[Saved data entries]

/-!
# Divisor classes of an abelian variety are determined by their degrees on `ρ` test curves, and curve
# classes by their intersection numbers with `ρ` test hypersurfaces (`ρ` the Picard number)

Layer `Literature/Geometry/Kaehler`, namespace `Literature.Geometry.Kaehler.ComplexTorus`; lane
`lit-hodgefound`, seat p07 (generation 42), programme «NUMERICAL EQUIVALENCE», file 41. Sequel of files 38–39
(`ComplexTorusHomologicalNumericalEquivalence`: hom = num for divisor and `1`-cycle classes of an abelian
variety; `ComplexTorusHypersurfaceClassPointCounts`: `∫_C [D] = sign(e) · #(C ∩ (D − t))` for a.e. `t`).
Theorems only (no definition, no named fact; net debt `0`).

THE POINT. `NS(X) ⊗ ℚ = H²_Hodge(X) = B¹` is finite-dimensional, of dimension the Picard number
`ρ(X) = dim_ℚ B¹ = dim_ℚ B^{g-1}` (hard Lefschetz), and `B^{g-1} = A^{g-1}` is spanned by the classes of
the irreducible analytic curves (Lefschetz `(1,1)` + hard Lefschetz, `analyticClasses_eq_span_irreducible`); a
spanning set contains a basis (`exists_linearIndependent`). Hence there are irreducible curves
`C₁, …, C_ρ ⊆ X` — as many as the Picard number — such that a divisor class (a Hodge class of degree `2`, a
Néron–Severi class, the class of a hypersurface) is ZERO as soon as its degrees `∫_{C_k} x` on these `ρ`
curves vanish; two hypersurfaces have the same class iff they have the same intersection numbers with
`C₁, …, C_ρ`, iff their general translates meet each `C_k` in the same number of points. Dually there are
`ρ` irreducible hypersurfaces testing the classes of curves. (Fulton, Example 19.3.3 and §19.3.1:
`N¹(X) = NS(X) ⊗ ℚ` is finite-dimensional and dual to `N₁(X)`; Hartshorne 1970, p. 28: numerical
equivalence of divisors is tested on curves; Lange 2023, §6.2.5 Exercise (10): hom = num on an abelian
variety.)

## Contents

* §1 **`IsAbelianVariety.exists_testCurves`** — `ρ = dim_ℚ H²_Hodge(X)` irreducible curves `C_k` with:
  `x ∈ H²_Hodge(X)` and `∫_{C_k} x = 0` for all `k` imply `x = 0`; corollaries
  `IsAbelianVariety.exists_testCurves_isNSForm` (Néron–Severi classes),
  **`IsAbelianVariety.exists_testCurves_hypersurface`** (`[D₁] = [D₂] ⟺ ∫_{C_k} [D₁] = ∫_{C_k} [D₂]` for the
  `ρ` test curves), **`IsAbelianVariety.exists_testCurves_hypersurface_ncard`** (iff the general translates
  of `D₁`, `D₂` meet each `C_k` in the same number of points).
* §2 **`IsAbelianVariety.exists_testHypersurfaces`** — `ρ` irreducible hypersurfaces `D_k` with:
  `y ∈ H^{2g-2}_Hodge(X)` and `∫_{D_k} y = 0` for all `k` imply `y = 0`;
  `IsAbelianVariety.exists_testHypersurfaces_curve` (`[C₁] = [C₂] ⟺ ∫_{D_k} [C₁] = ∫_{D_k} [C₂]`).

## References

* [Fulton1998] W. Fulton, *Intersection Theory*, 2nd ed., Springer 1998, §19.3.1 and Example 19.3.3.
* [Hartshorne1970] R. Hartshorne, *Ample Subvarieties of Algebraic Varieties*, LNM 156 (1970), Ch. I §6 (p. 28).
* [Lange2023AbelianVarietiesComplex] H. Lange, *Abelian Varieties over the Complex Numbers*, Springer 2023,
  §6.2.5 Exercise (10), §7.3.2 (1) (`dim H^{2p}_Hodge = dim H^{2g-2p}_Hodge`), §7.3.3 Exercise (2).
* [BrosnanFangNiePearlstein2009] P. Brosnan, H. Fang, Z. Nie, G. Pearlstein, *Singularities of admissible
  normal functions*, Invent. Math. 177 (2009), §6 (6.1).
-/

noncomputable section
import Literature.Geometry.Kaehler.ComplexTorusMaximalCMSubfieldCenter
import Mathlib.FieldTheory.Galois.Basic
import HarnessLib

/-!
# A subfield `E ⊇ 𝒞` of `End⁰(X)` containing the centre: the multiplicities `n_σ` are invariant under
# `Gal(E/𝒞)` (Zarhin, *The endomorphism rings of jacobians of cyclic covers of the projective line*,
# Math. Proc. Cambridge Philos. Soc. 136 (2004), Theorem 2.3 — its Galois clause, at torus level)

Layer `Literature/Geometry/Kaehler`, namespaces `Literature.Geometry.Kaehler.MaximalSubfield` (§1, generic
algebra) and `Literature.Geometry.Kaehler.ComplexTorus` (§2–§3); lane `lit-hodgefound` (Track 2 foundations
library), seat p11, generation 16, row g16-#5. Sequel, BY NAME (nothing restated), of this seat's
`ComplexTorusMaximalCMSubfieldCenter.lean` (g16-#2), whose engine
`finrank_iInf_eigenspace_analyticRepHom_comp_algEquiv` ("the multiplicities are invariant under the
automorphisms of `K` over the centre") was stated for `K ⊆ End⁰(X)` MAXIMAL COMMUTATIVE. The published form
(Zarhin 2004, Thm. 2.3) needs only `E ⊇ 𝒞_Z` — the centre lies in the subfield — and that is what is proved
here, by the same Skolem–Noether road: all g16-#2's argument used of maximal commutativity was that CENTRAL
elements (central idempotents, the centre) lie in `f(K)`.

## Source, verbatim

Yu. G. Zarhin, *The endomorphism rings of jacobians of cyclic covers of the projective line*, Math. Proc.
Cambridge Philos. Soc. 136 (2004) 257–267 (held text `paper:arxiv-math_0103203`), §2, p0004: "Throughout
this section we assume that `Z` is a complex abelian variety of positive dimension. […] We write `𝒞_Z` for
the center of `End⁰(Z)`. […] Suppose `E` is a subfield of `End⁰(Z)` that contains the identity map. […]
`Lie(Z)_σ = ℂ_σ Lie(Z) = {x ∈ Lie(Z) ∣ ex = σ(e)x ∀ e ∈ E}`. Let us put
`n_σ = n_σ(Z,E) = dim_ℂ Lie(Z)_σ`. […] **Theorem 2.3.** Suppose `E` contains `𝒞_Z`. Then the tuple
`(n_σ)_{σ ∈ Σ_E} ∈ ∏_{σ∈Σ_E} ℂ_σ = E ⊗_ℚ ℂ` lies in `𝒞_Z ⊗_ℚ ℂ`. In particular, if `E/ℚ` is Galois and
`𝒞_Z ≠ E` then there exists a nontrivial automorphism `κ : E → E` such that `n_σ = n_{σκ}` for all
`σ ∈ Σ_E`. *Proof.* The inclusion `𝒞_Z ⊂ E` implies that `𝒞_Z` is a field. […]" (the printed proof computes
`(−n_σ)_σ` as the `E_ℂ`-trace of the Hodge operator `f_H ∈ mt_ℂ` and uses `Tr_E(mt^{ss}) = 0`,
`Tr_E(𝔠) ⊂ 𝒞_Z` for the reductive Mumford–Tate Lie algebra `mt = mt^{ss} ⊕ 𝔠`); p0005: "notice that its
assumptions imply that `E/𝒞_Z` is a nontrivial Galois extension. If `κ : E → E` is a non-identity element
of the Galois group `Gal(E/𝒞_Z)` then […] `u_σ = u_{σκ}`". Restated as Theorem 4.1 of Yu. G. Zarhin,
*Superelliptic jacobians* (2006; held `paper:arxiv-math_0601072`, p0007): "If `E/ℚ` is Galois,
`E ⊃ 𝒞_Z` and `𝒞_Z ≠ E` then there exists a nontrivial automorphism `κ : E → E` such that `n_σ = n_{σκ}`
for all `σ ∈ Σ_E`. Proof. See [ZarhinCamb]."

## Statement formalised (torus level) and deviation

`(X = E/Φ(ℤ^ι), η)` a polarised complex torus, `K` a number field with `f : K →ₐ[ℚ] M_ι(ℚ)` into
`End⁰(X) = endAlgRat Φ` (p13's convention), and the hypothesis **"`E ⊇ 𝒞_Z`"**:
`hcen : ∀ z ∈ endAlgRat Φ, (∀ B ∈ endAlgRat Φ, B z = z B) → z ∈ Set.range f`.

* `finrank_iInf_eigenspace_analyticRepHom_comp_algEquiv_of_center_le` — for every `ℚ`-automorphism `κ`
  of `K` fixing (the pull-back of) `𝒞_Z` pointwise, `n_{σ∘κ} = n_σ` for all `σ` (this is "`n_σ = n_{σκ}`
  for `κ ∈ Gal(E/𝒞_Z)`", the content of the printed second assertion, for any `K`);
* **`exists_algEquiv_ne_one_forall_finrank_eq`** — THEOREM 2.3, Galois clause, AS PRINTED: `K/ℚ` Galois
  (`IsGalois ℚ K`), `𝒞_Z ⊆ f(K)`, `𝒞_Z ≠ f(K)` (some `f(k)` is not central) ⟹ a NON-TRIVIAL `κ` with
  `n_{σ∘κ} = n_σ` for all `σ`;
* `forall_center_of_forall_algEquiv` — the contrapositive used downstream ("If `E ⊃ 𝒞_Z` then
  `𝒞_Z = ℚ(ζ_q)`", Zarhin 2006 Thm. 4.2 (a), whose curve-side combinatorics of the `n_{σ_i} = [ni/q]` is
  not a torus statement): if every non-trivial `κ` moves some multiplicity, then `f(K) = 𝒞_Z` (every
  `f(k)` is central) — in particular `n_σ` pairwise distinct suffices (`forall_center_of_injective`).

§1 generalises g16-#2's algebra to the hypothesis "central elements lie in `f(K)`":
`isSimpleRing_of_center_subset_range`, `exists_units_forall_algHom_algEquiv_eq_conj_of_center_subset_range`.

DEVIATION (recorded, as for g16-#2): the print proves the first assertion `(n_σ)_σ ∈ 𝒞_Z ⊗ ℂ` through the
Mumford–Tate Lie algebra and deduces the Galois clause; we prove the Galois clause (indeed
`n_{σ∘κ} = n_σ` for every `κ ∈ Aut(K/𝒞_Z)`, Galois or not) directly: `End⁰(X)` is semisimple with centre
`𝒞_Z ⊆ f(K)` a field, hence central simple over `𝒞_Z`; `κ` is `𝒞_Z`-linear, so Skolem–Noether
(g16-#1) gives `u ∈ End⁰(X)^×` with `f(κ k) = u f(k) u⁻¹`, and `ρ_a(u)` carries `T_σ` into `T_{σ∘κ⁻¹}`.
NOT HERE: the first assertion of Thm. 2.3 in full (for `E/𝒞_Z` not normal it says more: `n_σ` depends
only on `σ|_{𝒞_Z}`), Remark 2.1 (`n_σ + n_σ' = d`, p13's file), Theorem 4.2 of the 2006 paper.

## References

* Yu. G. Zarhin, The endomorphism rings of jacobians of cyclic covers of the projective line, Math. Proc.
  Cambridge Philos. Soc. 136 (2004), §2 Thm. 2.3 and proof (arXiv math/0103203, p0004–p0005)
  [Zarhin2004EndomorphismRingsCyclicCovers].
* Yu. G. Zarhin, Superelliptic jacobians (2006), §4 Thm. 4.1 (arXiv math/0601072, p0007).
* [Voight2021] J. Voight, Quaternion Algebras (2021), §7.7 Main Thm. 7.7.1.
-/

noncomputable section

WORK TASK:
Copy the entries above exactly, but only from the line holding "Dually there are" through the line holding "p. 28: numerical", both included.

YOUR SOLUTION:
`C₁, …, C_ρ`, iff their general translates meet each `C_k` in the same number of points. Dually there are
`ρ` irreducible hypersurfaces testing the classes of curves. (Fulton, Example 19.3.3 and §19.3.1:
`N¹(X) = NS(X) ⊗ ℚ` is finite-dimensional and dual to `N₁(X)`; Hartshorne 1970, p. 28: numerical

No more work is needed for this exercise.